= Tales of the Loremasters =

Tales of the Loremasters is a 1989 role-playing game adventure for Rolemaster published by Iron Crown Enterprises.

==Plot summary==
Tales of the Loremasters is an adventure in which the setting is a string of remote islands one thousand miles west of Emer.

==Publication history==
Tales of the Loremasters was written by Thomas Kane, with a cover by Tony Roberts, and illustrations by Jennell Jaquays (Note: Credited as Paul Jaquays.), and was published by Iron Crown Enterprises in 1989 as a 32-page book.

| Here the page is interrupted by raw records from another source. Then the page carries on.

/-- **`C³` flatness at a degenerate odd zero.** For an exponentially decaying odd coefficient sequence with `f′(0) = 0`
(`f = Re ∘ fourierEval c`), `|f(x)| ≤ (L₃/6)·x³` on `[0, ∞)`, where `L₃ = Σ_k ‖(derivCoeff³ c)_k‖` bounds `|f‴|`. [folklore] -/
theorem abs_le_cube_of_deriv_zero_eq_zero {c : ℤ → ℂ} {ρ K : ℝ} (hdec : ExpDecay c ρ K) (hodd : IsOddSeq c)
    (h0 : (fourierEval (derivCoeff c) 0).re = 0) {x : ℝ} (hx : 0 ≤ x) :
    |(fourierEval c x).re| ≤ (∑' k, ‖derivCoeff (derivCoeff (derivCoeff c)) k‖) / 6 * x ^ 3 := by
  set L₃ : ℝ := ∑' k, ‖derivCoeff (derivCoeff (derivCoeff c)) k‖ with hL₃_def
  -- the three derivatives as real functions
  have hd1 := expDecay_derivCoeff hdec
  have hd2 := expDecay_derivCoeff hd1
  have hd3 := expDecay_derivCoeff hd2
  have hf1 : ∀ y, HasDerivAt (fun y => (fourierEval c y).re) ((fourierEval (derivCoeff c) y).re) y :=
    fun y => hasDerivAt_fourierEval_re hdec y
  have hf2 : ∀ y, HasDerivAt (fun y => (fourierEval (derivCoeff c) y).re)
      ((fourierEval (derivCoeff (derivCoeff c)) y).re) y := fun y => hasDerivAt_fourierEval_re hd1 y
  have hf3 : ∀ y, HasDerivAt (fun y => (fourierEval (derivCoeff (derivCoeff c)) y).re)
      ((fourierEval (derivCoeff (derivCoeff (derivCoeff c))) y).re) y := fun y => hasDerivAt_fourierEval_re hd2 y
  have hL3 : ∀ y, |(fourierEval (derivCoeff (derivCoeff (derivCoeff c))) y).re| ≤ L₃ := fun y =>
    (Complex.abs_re_le_norm _).trans (norm_fourierEval_le hd3.summable_norm y)
  have h2zero : (fourierEval (derivCoeff (derivCoeff c)) 0).re = 0 := by
    have h := fourierEval_neg_of_isOddSeq (isOddSeq_derivCoeff_derivCoeff hodd) 0
    rw [neg_zero] at h
    have : fourierEval (derivCoeff (derivCoeff c)) 0 = 0 := by
      have h2 : (2 : ℂ) * fourierEval (derivCoeff (derivCoeff c)) 0 = 0 := by linear_combination h
      simpa using h2
    simp [this]
  have h0zero : (fourierEval c 0).re = 0 := by
    have h := fourierEval_neg_of_isOddSeq hodd 0
    rw [neg_zero] at h
    have : fourierEval c 0 = 0 := by
      have h2 : (2 : ℂ) * fourierEval c 0 = 0 := by linear_combination h
      simpa using h2
    simp [this]
  -- fence `f″`, then `f′`, then `f` on `[0, x]`
  have step2 : ∀ y ∈ Icc 0 x, ‖(fourierEval (derivCoeff (derivCoeff c)) y).re‖ ≤ L₃ * y := by
    refine image_norm_le_of_norm_deriv_right_le_deriv_boundary (f' := fun y => (fourierEval (derivCoeff (derivCoeff (derivCoeff c))) y).re)
      (fun y _ => (hf3 y).continuousAt.continuousWithinAt) (fun y _ => (hf3 y).hasDerivWithinAt) ?_
      (B := fun y => L₃ * y) (B' := fun _ => L₃) (fun y => by simpa using (hasDerivAt_id y).const_mul L₃) ?_
    · simp [h2zero]
    · intro y _; rw [Real.norm_eq_abs]; exact hL3 y
  have step1 : ∀ y ∈ Icc 0 x, ‖(fourierEval (derivCoeff c) y).re‖ ≤ L₃ * y ^ 2 / 2 := by
    refine image_norm_le_of_norm_deriv_right_le_deriv_boundary (f' := fun y => (fourierEval (derivCoeff (derivCoeff c)) y).re)
      (fun y _ => (hf2 y).continuousAt.continuousWithinAt) (fun y _ => (hf2 y).hasDerivWithinAt) ?_
      (B := fun y => L₃ * y ^ 2 / 2) (B' := fun y => L₃ * y) (fun y => ?_) ?_
    · simp [h0]
    · have h1 : HasDerivAt (fun y : ℝ => y ^ 2) (2 * y) y := by simpa using hasDerivAt_pow 2 y
      exact ((h1.const_mul L₃).div_const 2).congr_deriv (by ring)
    · intro y hy; exact step2 y (Ico_subset_Icc_self hy)
  have step0 : ∀ y ∈ Icc 0 x, ‖(fourierEval c y).re‖ ≤ L₃ * y ^ 3 / 6 := by
    refine image_norm_le_of_norm_deriv_right_le_deriv_boundary (f' := fun y => (fourierEval (derivCoeff c) y).re)
      (fun y _ => (hf1 y).continuousAt.continuousWithinAt) (fun y _ => (hf1 y).hasDerivWithinAt) ?_
      (B := fun y => L₃ * y ^ 3 / 6) (B' := fun y => L₃ * y ^ 2 / 2) (fun y => ?_) ?_
    · simp [h0zero]
    · have h1 : HasDerivAt (fun y : ℝ => y ^ 3) (3 * y ^ 2) y := by simpa using hasDerivAt_pow 3 y
      exact ((h1.const_mul L₃).div_const 6).congr_deriv (by ring)
    · intro y hy; exact step1 y (Ico_subset_Icc_self hy)
  have := step0 x ⟨hx, le_rfl⟩
  rw [Real.norm_eq_abs] at this
  calc |(fourierEval c x).re| ≤ L₃ * x ^ 3 / 6 := this
    _ = L₃ / 6 * x ^ 3 := by ring

/-- **The origin order limit of a typed profile** (glue): under the hypotheses of `apriori_window`, `a ≠ 0`, `H₀ := Hf(0) > 0`
(`H = hilbertTransformCircle`), and `x·f′(x)/f(x) → (H₀ − 1)/(a·H₀)` as `x → 0⁺`. [folklore] -/
theorem origin_logDeriv {a : ℝ} {c : ℤ → ℂ} {ρ K : ℝ} {P : ℕ} (hdec : ExpDecay c ρ K)
    (hre : IsRealSeq c) (hodd : IsOddSeq c) (hneg : ∀ x : ℝ, 0 < x → x < π → (fourierEval c x).re < 0)
    (hT1 : IsSeparableProfile a c) (hP : HasAntipodalOrder c P) :
    a ≠ 0 ∧ 0 < hilbertTransformCircle (fun y => (fourierEval c y).re) 0 ∧
      Tendsto (fun x => x * (fourierEval (derivCoeff c) x).re / (fourierEval c x).re) (𝓝[>] 0)
        (𝓝 ((hilbertTransformCircle (fun y => (fourierEval c y).re) 0 - 1) /
          (a * hilbertTransformCircle (fun y => (fourierEval c y).re) 0))) := by
  set f : ℝ → ℝ := fun x => (fourierEval c x).re with hf_def
  set f' : ℝ → ℝ := fun x => (fourierEval (derivCoeff c) x).re with hf'_def
  set g : ℝ → ℝ := fun x => (velocityEval c x).re with hg_def
  set Hc : ℝ → ℝ := fun x => (fourierEval (hilbertCoeff c) x).re with hHc_def
  have hH : hilbertTransformCircle f = Hc := hilbertTransformCircle_fourierEval_re_eq hdec hre
  have hfd : ∀ x, HasDerivAt f (f' x) x := fun x => hasDerivAt_fourierEval_re hdec x
  have hgd : ∀ x, HasDerivAt g (Hc x) x := by
    intro x
    have h := hasDerivAt_velocityEval_re hdec hre x
    rw [hilbertTransformCircle_fourierEval_re hdec hre x] at h
    exact h
  have hfc : Continuous f := Complex.continuous_re.comp (continuous_fourierEval hdec)
  have hHcc : Continuous Hc := Complex.continuous_re.comp (continuous_fourierEval (expDecay_hilbertCoeff hdec))
  have hEq : ∀ x, f x = -a * g x * f' x + f x * Hc x := by
    intro x
    have h := profileEq_re_of_isSeparableProfile hdec hre hT1 x
    rw [hilbertTransformCircle_fourierEval_re hdec hre x] at h
    exact h
  have hfodd : ∀ x, f (-x) = -f x := fun x => by
    simp only [hf_def, fourierEval_neg_of_isOddSeq hodd, Complex.neg_re]
  have hgodd : ∀ x, g (-x) = -g x := fun x => by
    simp only [hg_def, velocityEval_neg_of_isOddSeq hodd, Complex.neg_re]
  have hf0 : f 0 = 0 := by have h := hfodd 0; rw [neg_zero] at h; linarith
  have hg0 : g 0 = 0 := by have h := hgodd 0; rw [neg_zero] at h; linarith
  have hneg' : ∀ y ∈ Ioo (0 : ℝ) π, f y < 0 := fun y hy => hneg y hy.1 hy.2
  -- `a ≠ 0` and `H₀ > 0` from the landed E2 package (`1/P < a`, `P ≥ 2` ⇒ `a > 0`)
  obtain ⟨⟨haP, _⟩, _, hP2, _⟩ := apriori_window_and_antipode_identity hdec hre hodd hneg hT1 hP
  have hP0 : (0 : ℝ) < P := by exact_mod_cast lt_of_lt_of_le Nat.zero_lt_two hP2
  have hapos : 0 < a := lt_trans (div_pos one_pos hP0) haP
  have ha : a ≠ 0 := hapos.ne'
  -- `H₀ > 0` via the kernel sign (integrability from the `C¹` bound)
  set L : ℝ := ∑' k, ‖derivCoeff c k‖ with hL_def
  have hL : ∀ x, |f' x| ≤ L := fun x =>
    (Complex.abs_re_le_norm _).trans (norm_fourierEval_le (expDecay_derivCoeff hdec).summable_norm x)
  have hb0 : ∀ y ∈ Icc (0 : ℝ) π, |f y| ≤ L * y := by
    intro y hy
    have := Convex.norm_image_sub_le_of_norm_hasDerivWithin_le (f := f) (f' := f') (s := univ)
      (fun z _ => (hfd z).hasDerivWithinAt) (fun z _ => by rw [Real.norm_eq_abs]; exact hL z) convex_univ
      (mem_univ 0) (mem_univ y)
    simp only [Real.norm_eq_abs, hf0, sub_zero] at this
    rwa [abs_of_nonneg hy.1] at this
  have hH0 : 0 < Hc 0 := by
    rw [← hH]; exact hilbertTransformCircle_zero_pos hfodd hneg' (intervalIntegrable_mul_cot_half hfc hb0)
  have hg_slope : Tendsto (fun x => g x / x) (𝓝[>] 0) (𝓝 (Hc 0)) := by
    have h := (hgd 0).tendsto_slope_zero_right
    refine h.congr' ?_
    filter_upwards [self_mem_nhdsWithin] with x hx
    simp [hg0, div_eq_inv_mul]
  have hHc0 : Tendsto Hc (𝓝[>] 0) (𝓝 (Hc 0)) := hHcc.continuousAt.tendsto.mono_left nhdsWithin_le_nhds
  have hm : Tendsto (fun x => x * f' x / f x) (𝓝[>] 0) (𝓝 ((Hc 0 - 1) / (a * Hc 0))) :=
    tendsto_logDeriv_of_profileEq Real.pi_pos ha hH0.ne' (fun x _ => hEq x) (fun x hx => (hneg' x hx).ne)
      hg_slope hHc0
  refine ⟨ha, ?_, ?_⟩
  · rw [hH]; exact hH0
  · rw [hH]; exact hm
import Summits.HubbardSuperconductivity.HubbardSuperconductivity.Theorems.KacWindowPenaltyWindowGapDressedReduction
import Summits.HubbardSuperconductivity.HubbardSuperconductivity.Theorems.WindowGap.Negative.FreeWindowCalibration

/-!
# Crux `WindowGap` (stmt-HubbardSuperconductivity-1088): the physics stub of line
# `sector-invisible-dressing` is FALSE at the free point `U = 0`

Negative-side corollary of the `U = 0` calibration (`not_windowGapAt_zero`) and the dressed reduction
at arbitrary coupling (`windowGapAt_of_windowOrderAt`): the `U := 0` instance of the line's one open
stub `stub_windowOrder` (robust quasi-average `d`-wave order of the charged, weakly window-repelled,
weakly sourced grand-canonical torus, eventually in even `L`, for every small window radius) is
contradictory for every `δ ∈ (0, 1/2)`, every chemical potential `μ`, every order floor `m⋆ > 0`,
every charging constant `B ≥ 288 + |μ|` and every `ε₁ > 0` — the reduction would turn it into the crux
body at `(0, δ)`, which the free Fermi gas violates. So the stub is not idle bookkeeping: like the
crux, it needs the interaction. Nothing here asserts a Theses decl positively.

Sources: Bardeen–Cooper–Schrieffer, Phys. Rev. 108 (1957) 1175, §II; C. N. Yang, Rev. Mod. Phys.
34 (1962) 694, §3; P. W. Anderson, Phys. Rev. 112 (1958) 1900. Folklore; no named facts, no
definitions.
-/

set_option linter.dupNamespace false

noncomputable section

namespace Summit.HubbardSuperconductivity.HubbardSuperconductivity.Theorems.WindowGap.Negative

open Matrix Literature.MathematicalPhysics.QuantumLattice
open Summit.HubbardSuperconductivity.HubbardSuperconductivity.Theorems

/-- **The `U = 0` instance of `stub_windowOrder` is false.** For every `δ ∈ (0,1/2)`, `μ`, `m⋆ > 0`,
`B ≥ 288 + |μ|`, `ε₁ > 0` it is NOT the case that for every `ε ∈ (0, ε₁]` some `λ > 0` makes,
eventually in even `L`, every unit ground state of the dressed FREE torus
`H_L(1,0) + λW_ε − μ(N̂ − N_L) + (B²/(λm⋆²L²))(N̂ − N_L)² − (λm⋆²/64)(Δ_d + Δ_dᴴ)` carry
`Re ⟨φ, Δ_d φ⟩ ≥ m⋆L²`: otherwise `windowGapAt_of_windowOrderAt` (valid at any `U`) gives the crux
body at `(0, δ)`, against `not_windowGapAt_zero`. Bardeen–Cooper–Schrieffer (1957) §II; Yang (1962)
§3. [folklore] -/
theorem not_windowOrderAt_zero {δ μ mstar B ε₁ : ℝ} (hδ : δ ∈ Set.Ioo (0 : ℝ) (1 / 2))
    (hm : 0 < mstar) (hB : 288 + |μ| ≤ B) (hε₁ : 0 < ε₁) :
    ¬ (∀ ε ∈ Set.Ioc (0 : ℝ) ε₁, ∃ lam : ℝ, 0 < lam ∧ ∃ L₀ : ℕ, ∀ (L : ℕ) [NeZero L], L₀ ≤ L → Even L →
        ∀ φ : Fock (Orb (FermionTorus 2 L)), star φ ⬝ᵥ φ = 1 →
          (star φ ⬝ᵥ (hubbardTorus 2 L 1 0 + (lam : ℂ) • (∑ m : Fin 2 → ZMod L,
              if (2 * Real.pi / (L : ℝ)) ^ 2 * (∑ i : Fin 2, (((m i).valMinAbs : ℤ) : ℝ) ^ 2) ≤ ε ^ 2
              then ((L : ℂ) ^ 2)⁻¹ • (Matrix.conjTranspose (pairFieldAt dWaveFormFactor L m) *
                pairFieldAt dWaveFormFactor L m)
              else 0) +
            (-((μ : ℂ) • ((totalNumber : Matrix (Finset (Orb (FermionTorus 2 L)))
                (Finset (Orb (FermionTorus 2 L))) ℂ) - ((2 * ⌊(1 - δ) * (L : ℝ) ^ 2 / 2⌋₊ : ℕ) : ℂ) • 1)) +
              ((B ^ 2 / (lam * mstar ^ 2 * (L : ℝ) ^ 2) : ℝ) : ℂ) •
                (((totalNumber : Matrix (Finset (Orb (FermionTorus 2 L)))
                  (Finset (Orb (FermionTorus 2 L))) ℂ) - ((2 * ⌊(1 - δ) * (L : ℝ) ^ 2 / 2⌋₊ : ℕ) : ℂ) • 1) *
                ((totalNumber : Matrix (Finset (Orb (FermionTorus 2 L)))
                  (Finset (Orb (FermionTorus 2 L))) ℂ) - ((2 * ⌊(1 - δ) * (L : ℝ) ^ 2 / 2⌋₊ : ℕ) : ℂ) • 1)) -
              ((lam * mstar ^ 2 / 64 : ℝ) : ℂ) •
                (pairField dWaveFormFactor L + (pairField dWaveFormFactor L)ᴴ))) *ᵥ φ).re =
            (hubbardTorus 2 L 1 0 + (lam : ℂ) • (∑ m : Fin 2 → ZMod L,
              if (2 * Real.pi / (L : ℝ)) ^ 2 * (∑ i : Fin 2, (((m i).valMinAbs : ℤ) : ℝ) ^ 2) ≤ ε ^ 2
              then ((L : ℂ) ^ 2)⁻¹ • (Matrix.conjTranspose (pairFieldAt dWaveFormFactor L m) *
                pairFieldAt dWaveFormFactor L m)
              else 0) +
            (-((μ : ℂ) • ((totalNumber : Matrix (Finset (Orb (FermionTorus 2 L)))
                (Finset (Orb (FermionTorus 2 L))) ℂ) - ((2 * ⌊(1 - δ) * (L : ℝ) ^ 2 / 2⌋₊ : ℕ) : ℂ) • 1)) +
              ((B ^ 2 / (lam * mstar ^ 2 * (L : ℝ) ^ 2) : ℝ) : ℂ) •
                (((totalNumber : Matrix (Finset (Orb (FermionTorus 2 L)))
                  (Finset (Orb (FermionTorus 2 L))) ℂ) - ((2 * ⌊(1 - δ) * (L : ℝ) ^ 2 / 2⌋₊ : ℕ) : ℂ) • 1) *
                ((totalNumber : Matrix (Finset (Orb (FermionTorus 2 L)))
                  (Finset (Orb (FermionTorus 2 L))) ℂ) - ((2 * ⌊(1 - δ) * (L : ℝ) ^ 2 / 2⌋₊ : ℕ) : ℂ) • 1)) -
              ((lam * mstar ^ 2 / 64 : ℝ) : ℂ) •
                (pairField dWaveFormFactor L + (pairField dWaveFormFactor L)ᴴ))).minEnergyOn ⊤ →
          mstar * (L : ℝ) ^ 2 ≤ (star φ ⬝ᵥ pairField dWaveFormFactor L *ᵥ φ).re) := by
  intro h
  have hB' : 144 * (2 + |(0 : ℝ)|) + |μ| ≤ B := by rw [abs_zero]; linarith
  exact not_windowGapAt_zero (δ := δ) (by linarith [hδ.1])
    (windowGapAt_of_windowOrderAt (U := 0) hδ hm hB' hε₁ h)

end Summit.HubbardSuperconductivity.HubbardSuperconductivity.Theorems.WindowGap.Negative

It was followed by a second book the following year, Tales of the Loremasters II, comprising 10 more adventure scenarios.

==Reception==
Oliver Johnson reviewed four supplements for RoleMaster set in Shadow World at the same time, in the August 1989 issue (#8) of Games International magazine: Journey to the Magic Isle, Demons of the Burning Night, Quellbourne: Land of the Silver Mist, and Tales of the Loremasters. Collectively, he concluded "too much of it is of the ‘seen it and done it all before’ variety" and that "Creatures and settings here are the worst side of amorphic[] all mush[sic] together into an unpalatable stew". To Tales specifically he awarded 3 1/2 stars out of 5, and stated that "generally non player characters are well thought out, particular in the Night Come Soon scenario."